Excerpts from a dataset:
☆ ☆ ☆

import Literature.NumberTheory.LFunctions.MatomakiRadziwillTaoT2OfVK
import HarnessLib

/-!
# Matomäki–Radziwiłł–Tao 2015, Proposition A.3 on `𝒯₂` for MULTIPLICATIVE `f`

Topic `Literature/NumberTheory/LFunctions`.  Everything in this file is PROVED; no definitions, no named facts.

Proposition A.3 of K. Matomäki, M. Radziwiłł, T. Tao, *An averaged form of Chowla's conjecture*, Algebra & Number
Theory 9 (2015), Appendix A, is stated for `1`-bounded MULTIPLICATIVE `f` (the named fact
`MatomakiRadziwillTao2015_propA3` quantifies over `f.IsMultiplicative`), while the tree's treatment of the range
`𝒯₂ = {|t - t₁| ≥ (log X)^{1/16}}` (`MRT2015.T2half_of_vk`, `MRT2015.exists_cofactor_bound_of_vk`) is written for
completely multiplicative `f`.  Complete multiplicativity is not needed there: Matomäki–Radziwiłł's Proposition 1 for
general coefficients (`Sieve.prop1_coef_of_lemma11`) asks for the factorisations `a(mp) = b_j(m) c(p)` and
`a(mp) = a(m) c(p)` only for `p ∤ m`, where multiplicativity of `f` suffices, and the Halász input of Lemma A.4
(`Sieve.MatomakiRadziwillL3C.lemma3_complex_of_floor`) is stated for multiplicative `f`.  This file records the two
statements for multiplicative `f`, with the proofs of the tree verbatim:

* `MRT2015.exists_cofactor_bound_mult_of_vk` — the bound `hR` on the cofactor polynomials of the `𝒰`-part for
  `a = f 1_𝒮`, `f` multiplicative (proof of `exists_cofactor_bound_of_vk`; the sifted copies `f g_𝒥` are multiplicative
  by `IsMultiplicative.pmul`);
* `MRT2015.T2one_mult_of_vk` — the bound on `∫_{T₀}^{T} |F(1+it)|²` over pieces `[T₀, T] ⊆ [0, X/2]` of the range
  `𝒯₂` with `T ≥ 1` (the `T ≥ 1` branch of the proof of `T2half_of_vk`; pieces with `T < 1` are not needed for
  Proposition A.3, whose two sides are monotone in `T`).

## References
* K. Matomäki, M. Radziwiłł, T. Tao, Algebra & Number Theory 9 (2015), 2167–2196 (arXiv:1503.05121 §6): proof of
  Proposition A.3 (= Prop. 6.3), Lemma A.4. [cite: MatomakiRadziwillTao2015, Appendix A, Proposition A.3 (proof)]
* K. Matomäki, M. Radziwiłł, Ann. of Math. (2) 183 (2016), Proposition 1, Lemmas 3, 5, 12, §8.
  [cite: MatomakiRadziwillAnnals2016, Proposition 1]

## Design choices
* Nothing of the tree is restated or changed; the two theorems are copies of the tree's proofs with the hypothesis
  `(∀ m n, f (m n) = f m f n) ∧ f 1 = 1` replaced by `f.IsMultiplicative` at the (two) places where it is used.
-/

noncomputable section
import Literature.MathematicalPhysics.QuantumFieldTheory.Balaban1983to89.B4ThmAlphaUniform
import Literature.MathematicalPhysics.QuantumFieldTheory.Balaban1983to89.B4ThmTorusJoinFam

/-!
# `Balaban1983to89.B4ThmAlphaUniformBox` — [Balaban1983RegularityDecay] THEOREM p. 573, (1.9)–(1.12), IN THE PRINT'S
# QUANTIFIER ORDER («δ₀, c₀, R₀ … depending on d, M only, c₀ on α also») ON THE PARALLELEPIPED FAMILIES — lattice box
# pairs (r04∕p17), torus parallelepipeds (dag-p3 g3) — AND ON THE JOINS OF ALL FOUR (1.7)-REGULAR η-FAMILIES OF THE TREE

statement-level skeleton of published theorems with citation tags; proofs where landed; nothing here is a claim about the Yang–Mills mass gap

CITATION HEADER.  T. Bałaban, *Regularity and decay of lattice Green's functions*, Commun. Math. Phys. **89** (1983)
571–597, doi:10.1007/bf01214744 [Balaban1983RegularityDecay] (cell paper B4; held text
`paper:balaban1983-cmp89-regularity-decay`, journal page = PDF page + 570; p. 573 [PDF 3] Theorem (1.9)–(1.12), p. 572
[PDF 2] (1.7), «operators on subsets of a torus T_η»).  Seat `pub-ymgap-dag-p3` gen 4 (Track A, YM-PLAN §2 node N01 =
[B4]; HOME `run/shared/lean/pub/pub-ymgap/`) — companion of `B4ThmAlphaUniform` (the print's order `∃ (δ₀, R₀) ∀ α
∃ (c₀, e₁)` on the lattice region-pair and torus region-pair families): the same re-ordering on the two PARALLELEPIPED
families, so that every candidate `famE` of the tree (and their joins) carries the `α`-uniform reading.  Imports:
`B4ThmAlphaUniform` (`ThmPrintedNNUnif`, `thmPrintedNNUnif_sumElim`, the region ∕ torus instances), dag-p3 g4
`B4ThmTorusJoinFam` (`torusBoxFam_signs`; → dag-p3 g3 `B4ThmTorusBox`: `torusBoxFam`, the packaging lemmas
`ineq19_110_torusBoxFam` ∕ `ineq111_112_torusBoxFam`; → r04 `B4ThmBoxPairEtaNoCollar`: `box_pair_members_noCollar`,
`boxPairFamNC`, `KmodNC`; → dag-p3 g2 `B4ThmJoinFam`: sign lemmas).

WHAT IS PRINTED.  p. 573 [PDF 3], verbatim: «Theorem (Proposition 2.1 of [1]). For α < 1 there exist positive
constants δ₀, c₀, R₀ independent of A, k, Ω and depending on d, M only, c₀ on α also, such that for e sufficiently small
and for an arbitrary function f : Ω → R^N, we have [(1.9)–(1.12)] … For some simple sets Ω, e.g. for rectangular
parallelepipeds, the inequalities hold without any restrictions on the points x, x′, i.e. for all x, x′ ∈ Ω.»

WHY NOTHING NEW IS NEEDED.  r04's `box_pair_members_noCollar` is `∃ K ≥ 16, 4 ∣ K, ∀ α ∈ [0,1), ∃ C, ∀ (c, β), ∃ e₁, …`
with the rate `e^{−dist/K}` (resp. `e^{−(·)/(2K)}`) `α`-free, and `thmPrintedNN_boxPairFamNC` sets `δ₀ := (2K)⁻¹`,
`R₀ := 1` (idle: `rect := True`); dag-p3 g3's `thmPrintedNN_torusBoxFam` combines the torus and box quadruples per `α`
through constants `dHalf δ_T δ_B = min/2`, `cAll`, `R_T` whose `δ`- and `R`-parts depend on `(δ_T, δ_B, R_T)` only.
With `B4ThmAlphaUniform`'s uniform torus quadruple and §1 below, both assemblies run in the print's order verbatim.

WHAT THIS MODULE PROVES (kernel, sorry-free, theorems only).
* §1 **`thmPrintedNNUnif_boxPairFamNC : ThmPrintedNNUnif (boxPairFamNC F d ℓ a₋ a₊ m²₊ c β (KmodNC …))`** — r04's
  assembly with `δ₀ = (2K)⁻¹`, `R₀ = 1` fixed before `α` (lattice parallelepiped pairs `Ω ⊂ Ω₀ ⊂ ηℤ^{d+1}`, no
  restriction on the points, collar-free (1.7) on `Ω₀`).
* §2 **`thmPrintedNNUnif_torusBoxFam : ThmPrintedNNUnif (torusBoxFam F d ℓ a₋ a₊ m²₊ c β (Kmod …) (KmodNC …))`** —
  dag-p3 g3's assembly in the same order (proper parallelepipeds `Ω ⊂ Ω₀ = T_η`, no restriction on the points;
  `δ₀ = min(δ_T, δ_B)/2`, `R₀ = R_T` before `α`, `c₀ = cAll(c_T(α), c_B(α), δ_T, δ_B, R_T)`, `e₁ = min` after).
* §3 the joins in the uniform form: `thmPrintedNNUnif_latticeJoin` ((L) ⊕ (B)), `thmPrintedNNUnif_join3`
  (((L) ⊕ (B)) ⊕ (T)), `thmPrintedNNUnif_torusJoin` ((T) ⊕ (TB)), `thmPrintedNNUnif_join4` ((((L) ⊕ (B)) ⊕ (T)) ⊕ (TB))
  — one pair `(δ₀, R₀)` BEFORE `α` for every (1.7)-regular η-family of the tree at once; each implies the corresponding
  `ThmPrintedNN` join of `B4ThmJoinFam` ∕ `B4ThmTorusJoinFam` by `thmPrintedNN_of_unif`.
HONEST SCOPE.  Exactly that of the four source families (r01 g8∕g9, r04∕p17, dag-p3 g3: abelian one-parameter flow
(1.2), component fields, staircase ∕ torus contours, running coefficient with `a ∈ [a₋, a₊]`, masses `[0, m²₊]`,
`L = ℓ+1 ≥ 2`, `d ≥ 1` for the box families, block moduli `Kmod` ∕ `KmodNC`, fine torus period `≥ 3`, `0 ≤ α < 1`); the
threshold `e₁` stays after `α` (as printed on p. 573).  No definition, no `sorry`; axioms standard.  Count-neutral for
YM-PLAN (typed 28∕28; discharged count unmoved; `famE` re-pins are NODE 00's ∕ the leads' decision); nothing here
concerns the continuum limit, ℝ⁴, OS axioms, a mass gap or the Clay problem.
-/

namespace Literature.MathematicalPhysics.QuantumFieldTheory.Balaban1983to89.B4ThmAlphaUniformBox

open Literature.MathematicalPhysics.QuantumFieldTheory.Balaban1983to89
open Literature.MathematicalPhysics.QuantumFieldTheory.Balaban1983to89.B4 (EtaSetting Ineq19_110 Ineq111_112)
open Literature.MathematicalPhysics.QuantumFieldTheory.Balaban1983to89.B4Ineq111ZeroNestEta (ThmPrintedNN)
open Literature.MathematicalPhysics.QuantumFieldTheory.Balaban1983to89.B4Reflection242 (boxDom mem_boxDom nbrs mem_nbrs)
open Literature.MathematicalPhysics.QuantumFieldTheory.Balaban1983to89.B4GaugeCovariance
open Literature.MathematicalPhysics.QuantumFieldTheory.Balaban1983to89.B4ContourShift (supNorm supNorm_nonneg)
open Literature.MathematicalPhysics.QuantumFieldTheory.Balaban1983to89.B4Lower18Regular (e1 baseEmb stairContour)
open Literature.MathematicalPhysics.QuantumFieldTheory.Balaban1983to89.B4Lower18RegularRegion (compField)
open Literature.MathematicalPhysics.QuantumFieldTheory.Balaban1983to89.B4Lemma21Region (siteNorm
  fld_covDeriv_mulVec_of_not_mem)
open Literature.MathematicalPhysics.QuantumFieldTheory.Balaban1983to89.B4Lemma22ReduceZero (Box opA greenA derivA)
open Literature.MathematicalPhysics.QuantumFieldTheory.Balaban1983to89.B4Lemma22Reduce231 (supN le_supN supN_nonneg
  siteNorm_nonneg siteNorm_zero siteNorm_smul)
open Literature.MathematicalPhysics.QuantumFieldTheory.Balaban1983to89.B4Lemma22HolderBox (IsNNChain)
open Literature.MathematicalPhysics.QuantumFieldTheory.Balaban1983to89.B4SubBoxCarrier (subEmb inSub inSub_iff)
open Literature.MathematicalPhysics.QuantumFieldTheory.Balaban1983to89.B4BoxCubeGeometry (posR)
open Literature.MathematicalPhysics.QuantumFieldTheory.Balaban1983to89.B4RegionCubeCarrier (compField_add)
open Literature.MathematicalPhysics.QuantumFieldTheory.Balaban1983to89.B4Thm112BoxIdentity (extV)
open Literature.MathematicalPhysics.QuantumFieldTheory.Balaban1983to89.B4Thm112BoxValue (exists_coord_of_le_supNorm
  siteNorm_le_sqrt_card_mul abs_apply_le_siteNorm')
open Literature.MathematicalPhysics.QuantumFieldTheory.Balaban1983to89.B4Thm112BoxDeriv (restrV restrV_apply
  derivA_restrV_apply)
open Literature.MathematicalPhysics.QuantumFieldTheory.Balaban1983to89.B4ThmBoxPairEta (BoxPairInst boxPairFam)
open Literature.MathematicalPhysics.QuantumFieldTheory.Balaban1983to89.B4ThmBoxPairEtaNoCollar
open Literature.MathematicalPhysics.QuantumFieldTheory.Balaban1983to89.B4ThmRegionPairEta (RegionPairInst regionPairFam
  Kmod region_pair_members)
open Literature.MathematicalPhysics.QuantumFieldTheory.Balaban1983to89.B4TorusPairFam (TorusPairInst torusPairFam
  tsdist1_nonneg tcdist_nonneg tbdistS_nonneg)
open Literature.MathematicalPhysics.QuantumFieldTheory.Balaban1983to89.B4ThmTorusBox (TorusBoxInst torusBoxFam
  ineq19_110_torusBoxFam ineq111_112_torusBoxFam)
open Literature.MathematicalPhysics.QuantumFieldTheory.Balaban1983to89.B4ThmJoinFam (regionPairFam_signs
  boxPairFamNC_signs torusPairFam_signs)
open Literature.MathematicalPhysics.QuantumFieldTheory.Balaban1983to89.B4ThmTorusJoinFam (torusBoxFam_signs)
open Literature.MathematicalPhysics.QuantumFieldTheory.Balaban1983to89.B4ThmAlphaUniform (ThmPrintedNNUnif
  thmPrintedNN_of_unif thmPrintedNNUnif_sumElim thmPrintedNNUnif_regionPairFam thmPrintedNNUnif_torusPairFam
  thmPrintedNNUnif_latticeTorusJoin)
open scoped Matrix

noncomputable section

variable {ι : Type} [Fintype ι] [DecidableEq ι]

☆ ☆ ☆

#### [WORK REQUEST]
What is needed is every line of the records that contains the word "paper".

#### [SOLUTION TO THIS TASK]
571–597, doi:10.1007/bf01214744 [Balaban1983RegularityDecay] (cell paper B4; held text
`paper:balaban1983-cmp89-regularity-decay`, journal page = PDF page + 570; p. 573 [PDF 3] Theorem (1.9)–(1.12), p. 572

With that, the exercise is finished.